QA bookmarks the data and shares that bookmark.
The QA users clicks on the star on the far right, then on “Bookmark” on the bottom menu. After the bookmark is created, then the QA clicks on the bookmark and clicks “Share” on the bottom menu. Now other users will be able to see the bookmark.
Now the Developer can come in and select bookmarks in the bottom of the screen.
Then select the “Bug XXXX data” bookmark
Then click the branch icon on the bottom right of the screen
After the branch has taken place the “bug XXXX data” will be active for the developer.
What this means is that Delphix has shut down the database and application for the “master” branch that the developer was working on and now the data branch with data from “bug XXXX data” has been started and is active.
By default, Delphix only allows user to have one instance of each virtual database(s) and virtual data source(s) active in a container, thus when a user branches a container, Delphix shuts down the running virtual database(s) and virtual data sources and starts up the database(s) and/or virtual data sources(s).

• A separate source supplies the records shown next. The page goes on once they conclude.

import Literature.NumberTheory.LFunctions.FeketePolyaKernelCertificatesWeightedWrappers
import HarnessLib

/-!
# No real zero for real primitive characters of conductor `10397 ≤ q ≤ 10711`: REWEIGHTED Fekete–Pólya rows, in the kernel

Topic `Literature/NumberTheory/LFunctions`; namespace `Literature.NumberTheory.LFunctions`. THEOREMS only (no
definition, no named fact, no `sorry`; standard axioms): one PUBLIC theorem **`noRealZero{Odd,Even}_fp_<q>`** per
fundamental discriminant `D`, `|D| = q ∈ [10397, 10711]`, with NO plain Fekete–Pólya witness in the scanned range but a REWEIGHTED one — the coefficients of `L(s, χ)·G(s)`, `G(s) = ∏(1 + ε_p p^(-s))` (`ε_p = ∓χ(p)`: remove / double the multiples of `p`; `ε_p = ±1` at `p ∣ q`), have non-negative iterated sums of some order over one period (`FeketePolyaReweighted.lean`, `FeketePolyaKernelCertificatesWeighted{,Wrappers}.lean`) — for every primitive
quadratic `χ` mod `q` of the parity of `D` and every `σ ∈ (0, 1)`, `L(σ, χ) ≠ 0` (statement shape of the
`interval_cases` bullets of the `NoRealZero{Odd,Even}…` range files, so a range assembly cites them by name).
Cell `parity-realchar`, kernel floor of the wide column (TARGET §2 row 19), Fekete–Pólya lane (seat prover-2).

Method (engine v4, reweighted): `FeketePolyaKernelCertificatesWeighted{,Wrappers}.lean` — the iterated partial sums of
order `K` of the reweighted value stream are non-negative over one period `N`, decided in the kernel BLOCKWISE on packed
base-`2^b` digits (`blockCertD b e K N D₀ (rwTabs kind b ps N (twOf fs))`: weight tables = sums of dilated sign tables of the character from the
quadratic-residue bitsets of the prime factors of the conductor — the factor list is part of each certificate,
primality by `norm_num` — prefix sums by one big-integer multiplication per order and block, sign test by one
AND), hence `G(σ)·ℜL(σ, χ) > 0` (the Laplace-integral form of MV (5.23) with the substitution `t ↦ dt`, `FeketePolyaReweighted`) and
`L(σ, χ) ≠ 0`.  Witnesses `(G, K)` from the reweighted scan of this seat (`HOME/parity-realchar-prover-2/tools-v4/fpscan4.c`, primes `≤ 17`,
periods `≤ 2·10⁶`; no kit); the digit width `b` is two bits above the size of
the running-sum bound recorded by the scan.  1 characters in this file (est. 55 kernel-s).
Only the rows RESCUED by the reweighted scan (and not already covered by a plain witness) appear here; the rest stays with the
truncation certificates of the companion lane.

## References

* H. L. Montgomery, R. C. Vaughan, *Multiplicative Number Theory I*, CUP 2007, §9.3 Thm 9.13, §11.2.1
  Exercises 7–8. [MontgomeryVaughan2007]
* M. Fekete, G. Pólya, *Über ein Problem von Laguerre*, Rend. Circ. Mat. Palermo 34 (1912) 89–120. [FeketePolya1912]
-/

namespace Literature.NumberTheory.LFunctions

open FeketePolyaKernel

set_option maxHeartbeats 400000 in
/-- `D = 10397`: the even character `(·/10397)` of conductor `10397` (`10397`: 37 · 281) — NO plain Fekete–Pólya witness in the scanned range; REWEIGHTED witness: the coefficients of `L(s, χ)·(1 + 3^{-s}) (1 + 5^{-s}) (1 + 11^{-s})` have non-negative iterated sums of order `6` over the period `1715505` (block certificate, digits of `104` bits, splitting depth `13`); est. `55.4` kernel-s. [cite: MontgomeryVaughan2007, §11.2.1 Exercises 7 (g), 8] -/
theorem noRealZeroEven_fp_10397 :
    ∀ χ : DirichletCharacter ℂ 10397, χ.IsQuadratic → χ.IsPrimitive → χ.Even →
      ∀ σ : ℝ, 0 < σ → σ < 1 → χ.LFunction σ ≠ 0 :=
  good_even_of_odd_rw [37, 281] (by norm_num) (by decide) (by decide) [(3, 1), (5, 1), (11, 1)] 1715505 6 104 13 (by decide) (by decide) (by decide) (by decide) (by decide) (by decide)
    (Or.inr (by decide +kernel))

end Literature.NumberTheory.LFunctions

If the developer clicks on “Branches” on the left side of the screen they will see their original “master” branch and the new “bug XXXX data” branch and the developer can switch between the two
If the developer clicks on the “default” branch, then on “Activate” they will be back to their regular data (the master branch or default branch in this case)
In summary, Jetstream allows developers and QA analyst to take actions themselves and have results in minutes that would have otherwise required teams of peoples and days of work (DBAs, system admins, storage admins, storage, data copying, recover etc).
We gave two examples here.
Example 1 was a QA person being able to save a data state and run destructive testing and being able to restore to the baseline data state in minutes.
Example 2 was a QA person being able to bookmark a data set the caused a bug and a developer who was able to spin up that application stack and data set in minutes so they could reproduce and investigate the bug.
Jet stream has many more applications.
As a performance person I like to do A/B testing of database. Jet Stream is awesome for that. Jet Stream allows me to create indexes in one copy, drop indexes in another copy, change init.ora parameters in another copy and to be able to switch between these data branches and run comparative performance tests in minutes.
Other examples are a developer who could have branches for
Latest full data set from production
Sub-setted data set from production, used for functional testing of new code
Data set for upcoming release, new schema supports new features
Data set imported from a QA users bookmark, used to fix an important bug
or a software architect who could have data branches for
Database for product A, release scheduled for next month
Database for product A, release scheduled 6 months from now
Database for product A, release scheduled for 1 yr from now
Database for product B, successor to product A
Empty database, brainstorming area for blue sky ideas
or a business analyst who has data branches for
Latest financial transaction data
Financial transaction data from last week
Financial transaction data from last quarter
Data as a Service functionality brought to you by Jet Stream and Delphix is changing the data dynamics of companies and accelerating application development as well as financial data analysis.